Although the dangers of H2 explosions and fires are often overstated, the very wide limits of flammability and the possibility of ignition without an outside source mean that there are some real hazards that must be dealt with.
Some great answers above re: dangers of hydrogen. I don’t believe that anyone mentioned that hydrogen is odorless and tasteless and invisible like natural gas. Unfortunately, it cannot be odorized because of its high storage pressure and one really doesn’t want to expose fuel cells anyway to sulfur compounds, for example mercaptans, or sulfides.
In any case, here is an experment that one can do at least once if you do it in the right order. Pour diesel into a beaker and ignite it with a Bic lighter. You might get something like a candle flame if it does indeed ignite. Next do the same with a beaker of gasoline. The immediate ignition might burn the hairs off your hand and arm but then it will burn wildly, but still not too dangerous.

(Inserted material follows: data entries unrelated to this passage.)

/-! ### Main theorem -/

/-- **Harmonic tangent rigidity.**  A polynomial vector field `q` on `ℝ³`, homogeneous of degree `k ≠ 2`, tangent to the
spheres about `0`, divergence free, harmonic, and satisfying the loop law against a TRIAXIAL traceless diagonal strain
(`a` injective, `Σ aᵢ = 0`), vanishes. -/
theorem harmonicTangentRigidity (a : Fin 3 → ℝ) (ha : Function.Injective a) (hsum : ∑ i, a i = 0)
    {k : ℕ} (hk : k ≠ 2) (q : Fin 3 → MvPolynomial (Fin 3) ℝ) (hhom : ∀ i, (q i).IsHomogeneous k)
    (htan : ∑ i : Fin 3, X i * q i = 0) (hdiv : ∑ i : Fin 3, pderiv i (q i) = 0)
    (hharm : ∀ i, ∑ j : Fin 3, pderiv j (pderiv j (q i)) = 0)
    (hloop : ∑ i : Fin 3, X i * ((∑ j : Fin 3, C (a j) * X j * pderiv j (q i)) - C (a i) * q i) = 0) :
    q = 0 := by
  classical
  rw [Fin.sum_univ_three] at htan hdiv
  have hharm' : ∀ i, pderiv 0 (pderiv 0 (q i)) + pderiv 1 (pderiv 1 (q i)) + pderiv 2 (pderiv 2 (q i)) = 0 :=
    fun i => by have := hharm i; rwa [Fin.sum_univ_three] at this
  -- degree `0`: tangency alone
  rcases Nat.eq_zero_or_pos k with rfl | hkpos
  · funext i
    have hC : ∀ m, q m = C (coeff 0 (q m)) := fun m => by
      rw [← totalDegree_eq_zero_iff_eq_C, totalDegree_zero_iff_isHomogeneous]; exact hhom m
    have h := pderiv_tangent htan i
    rw [hC 0, hC 1, hC 2, pderiv_C, pderiv_C, pderiv_C] at h
    simpa using h
  -- degree `k = n + 1 ≥ 1`
  obtain ⟨n, rfl⟩ : ∃ n, k = n + 1 := ⟨k - 1, by omega⟩
  -- the curl `κ` and its closedness
  set κ0 := pderiv 1 (q 2) - pderiv 2 (q 1) with hκ0
  set κ1 := pderiv 2 (q 0) - pderiv 0 (q 2) with hκ1
  set κ2 := pderiv 0 (q 1) - pderiv 1 (q 0) with hκ2
  have hpd : ∀ i j, (pderiv j (q i)).IsHomogeneous n := fun i j => by
    simpa using (hhom i).pderiv (i := j)
  have hκ0h : κ0.IsHomogeneous n := (hpd 2 1).sub (hpd 1 2)
  have hκ1h : κ1.IsHomogeneous n := (hpd 0 2).sub (hpd 2 0)
  have hκ2h : κ2.IsHomogeneous n := (hpd 1 0).sub (hpd 0 1)
  have hc0 : pderiv 1 κ2 = pderiv 2 κ1 := curl_curl_zero hdiv hharm'
  have hc1 : pderiv 2 κ0 = pderiv 0 κ2 := curl_curl_one hdiv hharm'
  have hc2 : pderiv 0 κ1 = pderiv 1 κ0 := curl_curl_two hdiv hharm'
  -- `σ = X·κ`, `∇σ = (n+1) κ`
  set σ := X 0 * κ0 + X 1 * κ1 + X 2 * κ2 with hσ
  have hσd : ∀ i, pderiv i σ = ((n : MvPolynomial (Fin 3) ℝ) + 1) * ![κ0, κ1, κ2] i :=
    fun i => pderiv_sigma hκ0h hκ1h hκ2h hc2 hc0 hc1 i
  -- `(n+1)(n+2) q = ∇σ × X`
  have hx0 : κ1 * X 2 - κ2 * X 1 = ((n : MvPolynomial (Fin 3) ℝ) + 2) * q 0 := by
    have h := cross_curl_zero hhom htan; push_cast at h; linear_combination h
  have hx1 : κ2 * X 0 - κ0 * X 2 = ((n : MvPolynomial (Fin 3) ℝ) + 2) * q 1 := by
    have h := cross_curl_one hhom htan; push_cast at h; linear_combination h
  have hx2 : κ0 * X 1 - κ1 * X 0 = ((n : MvPolynomial (Fin 3) ℝ) + 2) * q 2 := by
    have h := cross_curl_two hhom htan; push_cast at h; linear_combination h
  -- the potential `T = σ / ((n+1)(n+2))`
  set c : ℝ := (((n : ℝ) + 1) * ((n : ℝ) + 2))⁻¹ with hc
  have hcc : C c * ((n : MvPolynomial (Fin 3) ℝ) + 1) * ((n : MvPolynomial (Fin 3) ℝ) + 2) = 1 := by
    have h1 : C c * ((n : MvPolynomial (Fin 3) ℝ) + 1) * ((n : MvPolynomial (Fin 3) ℝ) + 2) =
        C (c * (((n : ℝ) + 1) * ((n : ℝ) + 2))) := by
      simp only [map_mul, map_add, map_natCast, map_one, map_ofNat]; ring
    rw [h1, hc, inv_mul_cancel₀ (by positivity), map_one]
  set T := C c * σ with hTdef
  have hTd : ∀ i, pderiv i T = C c * (((n : MvPolynomial (Fin 3) ℝ) + 1) * ![κ0, κ1, κ2] i) := fun i => by
    rw [hTdef, Derivation.leibniz, pderiv_C, smul_zero, add_zero, smul_eq_mul, hσd]
  have hq0 : q 0 = pderiv 1 T * X 2 - pderiv 2 T * X 1 := by
    rw [hTd, hTd]
    simp only [Matrix.cons_val_one, Matrix.cons_val_zero, Matrix.cons_val_two, Matrix.tail_cons, Matrix.head_cons]
    linear_combination (-(C c * ((n : MvPolynomial (Fin 3) ℝ) + 1))) * hx0 - (q 0) * hcc
  have hq1 : q 1 = pderiv 2 T * X 0 - pderiv 0 T * X 2 := by
    rw [hTd, hTd]
    simp only [Matrix.cons_val_zero, Matrix.cons_val_two, Matrix.tail_cons, Matrix.head_cons]
    linear_combination (-(C c * ((n : MvPolynomial (Fin 3) ℝ) + 1))) * hx1 - (q 1) * hcc
  have hq2 : q 2 = pderiv 0 T * X 1 - pderiv 1 T * X 0 := by
    rw [hTd, hTd]
    simp only [Matrix.cons_val_zero, Matrix.cons_val_one]
    linear_combination (-(C c * ((n : MvPolynomial (Fin 3) ℝ) + 1))) * hx2 - (q 2) * hcc
  -- `T` is homogeneous of degree `n+1`, harmonic, and a first integral of the Euler top
  have hThom : T.IsHomogeneous (n + 1) := by
    have hX : ∀ (i : Fin 3) (p : MvPolynomial (Fin 3) ℝ), p.IsHomogeneous n →
        ((X i : MvPolynomial (Fin 3) ℝ) * p).IsHomogeneous (n + 1) := fun i p hp => by
      simpa [add_comm] using (isHomogeneous_X ℝ i).mul hp
    have hσhom : σ.IsHomogeneous (n + 1) := ((hX 0 κ0 hκ0h).add (hX 1 κ1 hκ1h)).add (hX 2 κ2 hκ2h)
    simpa [hTdef] using hσhom.C_mul c
  have hTharm : ∑ i : Fin 3, pderiv i (pderiv i T) = 0 := by
    have hC : C c * ((n : MvPolynomial (Fin 3) ℝ) + 1) = C (c * ((n : ℝ) + 1)) := by
      simp only [map_mul, map_add, map_natCast, map_one]
    have h : ∀ i, pderiv i (pderiv i T) = C (c * ((n : ℝ) + 1)) * pderiv i (![κ0, κ1, κ2] i) := fun i => by
      rw [hTd i, ← mul_assoc, hC, Derivation.leibniz, pderiv_C, smul_zero, add_zero, smul_eq_mul]
    rw [Fin.sum_univ_three, h, h, h, ← hC]
    simp only [Matrix.cons_val_zero, Matrix.cons_val_one, Matrix.cons_val_two, Matrix.tail_cons, Matrix.head_cons]
    have hdc : pderiv 0 κ0 + pderiv 1 κ1 + pderiv 2 κ2 = 0 := div_curl q
    linear_combination (C c * ((n : MvPolynomial (Fin 3) ℝ) + 1)) * hdc
  have hTL : ∑ i : Fin 3, eulerTopField a i * pderiv i T = 0 := by
    have h := loop_eq_topL a T q hq0 hq1 hq2
    rw [hloop] at h
    have h2 : C (-2 : ℝ) * ∑ i : Fin 3, eulerTopField a i * pderiv i T = 0 := h.symm
    rcases mul_eq_zero.mp h2 with h3 | h3
    · exact absurd (C_eq_zero.mp h3) (by norm_num)
    · exact h3
  -- A1 + A2: `T = 0`, hence `q = 0`
  have hT0 : T = 0 :=
    eq_zero_of_harmonic_eulerTop_integral' a ha hsum (Nat.succ_ne_zero n) hk T hThom hTL hTharm
  funext i
  fin_cases i
  · simpa [hT0] using hq0
  · simpa [hT0] using hq1
  · simpa [hT0] using hq2
/-- The step pieces of the model: d(𝔤) = 3, |B*| = |T*| = (7/4)|T₁^{(k)}|, everything else 0, the remainder unit the
carrier's (2^kε)^{3+¼}|T₁^{(k)}|. [folklore] -/
noncomputable def logPieces (K k : ℕ) : StepPieces (logRun K) k where
  proj := fun _ => ()
  proj_triv := rfl
  Zvol := fun _ => 0
  Zvol_nonneg := fun _ => le_rfl
  Zvol_triv := rfl
  starB := fun _ => 7 / 4 * sitesRun 2 (logEps K) 1 k
  starT := 7 / 4 * sitesRun 2 (logEps K) 1 k
  logσ₀ := 0
  dg := 3
  dg_nonneg := by norm_num
  logZU := fun _ _ => 0
  logZ1 := fun _ => 0
  logZT := 0
  logFl := fun _ _ => 0
  PprU := fun _ _ => 0
  Ppr1 := fun _ => 0
  PprT := 0
  PY := fun _ _ => 0
  PYZ := fun _ _ => 0
  Pold := fun _ _ => 0
  PoldIn := fun _ _ => 0
  rem := ((2 : ℝ) ^ k * logEps K) ^ ((3 : ℝ) + 1 / 4) * sitesRun 2 (logEps K) 1 k
  rem_nonneg := mul_nonneg (Real.rpow_nonneg (by unfold logEps; positivity) _)
    (sitesRun_nonneg 2 _ 1 (by norm_num) (by unfold logEps; positivity) zero_le_one k)

/-- (64) one step down in the model: `E_k = E^{(k)} + E_{k+1}` for k < K. [folklore] -/
theorem logEcst_succ {K k : ℕ} (hk : k + 1 ≤ K) : logEcst K k = logEstep K k + logEcst K (k + 1) := by
  unfold logEcst
  rw [Finset.sum_eq_sum_Ico_succ_bot (by omega : k < K)]

/-- The fourteen step leaves hold in the model at every step k < K with all constants 0 ((22)/(55) and their lower
forms with EQUALITY: ρ_{k+1} = exp(−E_k + E^{(k)}) = exp(−E_{k+1})). [folklore] -/
noncomputable def logLeaves (K k : ℕ) (hk : k + 1 ≤ K) : StepLeaves (logRun K) k where
  P := logPieces K k
  Cz := 0
  C₁ := 0
  C₁' := 0
  C₂ := 0
  Cv := 0
  C₃ := 0
  C₄ := 0
  C₅ := 0
  c₁ := 0
  C₆ := 0
  bound55 := fun _ U => by
    show Real.exp (-logEcst K (k + 1)) ≤ Real.exp _
    apply Real.exp_le_exp.mpr
    simp only [logRun, logPieces, logEcst_succ hk, logEstep]
    ring_nf
    exact le_rfl
  bound55Lower := fun _ U => by
    show (1 : ℝ) * Real.exp _ ≤ Real.exp (-logEcst K (k + 1))
    rw [one_mul]
    apply Real.exp_le_exp.mpr
    simp only [logRun, logPieces, logEcst_succ hk, logEstep]
    ring_nf
    exact le_rfl
  cumulant58 := fun h U => by simp [logRun, logPieces]
  cumulantLower := fun U => by simp [logRun, logPieces]
  repr33_60 := fun h U => by simp [logPieces]
  vacuumWhole := fun h => by simp [logRun, logPieces]
  decomp35_61 := fun h U => by simp [logPieces]
  norm35 := fun h => by simp [logPieces]
  starCount := fun h => by simp [logPieces]
  oldOutside := fun h U => by simp [logPieces]
  pintSucc := fun h U => by simp [logRun, logPieces]
  estep62 := by
    show logEstep K k = _
    simp only [logRun, logPieces, logEstep]
    ring
  ztermSucc := fun h => by simp [logRun, logPieces]
  rmSucc := by simp [RmSucc, logRun, logPieces]

/-- Elementary: `2^k·2^{−K} ≤ 1` for k ≤ K (= `B10Assembly.two_pow_mul_inv_le_one`, restated on `logEps`). [folklore] -/
theorem scale_le_one_log {K k : ℕ} (hk : k ≤ K) : (2 : ℝ) ^ k * logEps K ≤ 1 :=
  two_pow_mul_inv_le_one hk

/-- **The model run carries a leaf system for `logConsts`, at every depth K.** [folklore] -/
noncomputable def logLeafSystem (K : ℕ) : LeafSystem logConsts (logRun K) where
  ε := logEps K
  Tε := 1
  ε_pos := by unfold logEps; positivity
  Tε_nonneg := zero_le_one
  g_eq := fun _ => rfl
  sites_eq := fun _ => rfl
  scale_le_one := fun k hk => scale_le_one_log hk
  g_le_one := fun k hk => by
    show 1 * Real.sqrt ((2 : ℝ) ^ k * logEps K) ≤ 1
    rw [one_mul]
    calc Real.sqrt ((2 : ℝ) ^ k * logEps K) ≤ Real.sqrt 1 := Real.sqrt_le_sqrt (scale_le_one_log hk)
      _ = 1 := Real.sqrt_one
  par := ⟨rfl, rfl, rfl⟩
  spec := fun k => ⟨fun _ => ⟨fun U => by simp [logRun], fun U => by simp [logRun]⟩, fun _ => trivial⟩
  step0 := ⟨fun U => by simp [logRun], fun U => by simp [logRun]⟩
  noInt0 := fun _ _ => rfl
  steps := fun k hk => logLeaves K k hk
  Λvol_nonneg := fun _ _ => le_rfl
  bound46 := fun k _ _ h U => by simp [logRun, logConsts]
  starT_nonneg := fun k _ => by
    show (0 : ℝ) ≤ 7 / 4 * sitesRun 2 (logEps K) 1 k
    exact mul_nonneg (by norm_num) ((logRun K).sites_nonneg k)
  starT_le := fun k _ => by
    have h0 : (0 : ℝ) ≤ sitesRun 2 (logEps K) 1 k := (logRun K).sites_nonneg k
    show 7 / 4 * sitesRun 2 (logEps K) 1 k ≤ 3 * sitesRun 2 (logEps K) 1 k
    nlinarith
  logσ₀_le := fun _ _ => by simp [logPieces, logLeaves, logConsts]
  dg_le := fun _ _ => le_rfl
  logZT_le := fun _ _ => by simp [logPieces, logLeaves, logConsts]
  PprT_le := fun _ _ => by simp [logPieces, logLeaves, logConsts]
  rem_eq := fun k _ => by
    show ((2 : ℝ) ^ k * logEps K) ^ ((3 : ℝ) + 1 / 4) * sitesRun 2 (logEps K) 1 k = _
    rfl
  Rm_zero := le_rfl
  Rm_succ_le := fun k _ => by simp [logRun, logConsts]
  lf := fun k _ U => by simp [logRun, logConsts]
/-- **BLPRS 2013, Lemma 2.10, as printed** (special case of Peikert 2010, Thm 3.1): for a full-rank
lattice `L`, `0 < r, s` with `s ≥ η_ε(L)` for some `0 < ε ≤ 1/2`, if `x ← D_r` and then
`y ← D_{L-x,s}`, then `x + y` is within statistical distance `8ε` of `D_{L,√(r²+s²)}`: the statistical
distance `½ ∑_λ |P(λ) - D_{L,t}(λ)|` of the two mass functions on `L` is `≤ 8ε` (indeed `≤ 2ε`, by
`Peikert2010.tsum_abs_integral_mul_discreteGaussian_sub_le`). [cite: BrakerskiEtAl2013, Lemma 2.10] -/
theorem Peikert2010.half_tsum_abs_sub_le {ε r s : ℝ} (hε : 0 < ε) (hε' : ε ≤ 1 / 2) (hr : 0 < r)
    (hs : 0 < s) (hη : smoothingParameter L ε ≤ s) :
    2⁻¹ * ∑' lam : L, |(∫ x : E, gaussianFunction r x / r ^ finrank ℝ E *
          (discreteGaussian L s x lam).toReal) -
        (discreteGaussian L (Real.sqrt (r ^ 2 + s ^ 2)) 0 lam).toReal| ≤ 8 * ε := by
  have h := Peikert2010.tsum_abs_integral_mul_discreteGaussian_sub_le L hε hε' hr hs hη
  nlinarith [h, hε]

end Literature.Algebra.EuclideanLattices

end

Open a lecture bottle of hydogen into a beaker and light it, most likely you will be killed unless you were able to close the valve. Of course if the tank had ruptured, closing it is not possible.
Mike Jonas says (August 31, 2011 at 9:34 am): “LarryD and several others have highlighted the central problem: hydrogen is not an energy source.”
Right, it’s a way of storing energy. Big deal. So are fossil fuels (nature’s way of storing sunlight that fell on the Earth millions of years ago) and so is uranium (nature’s way of storing the energy of a supernova billions of years ago). The question here is cost. For example, in the future when fossil fuel becomes prohibitively expensive and the world goes nuclear, will it be cheaper to produce hydrogen (at a net energy loss) to fuel vehicles, or will it be cheaper to produce electricity (at a net energy loss) to power vehicles?
@Gary Young Hladik Driving in Boston traffic, I would rather have a battery get broken than a container of CNG or H2. They love to travel at 70+ mph 1 car length back around here.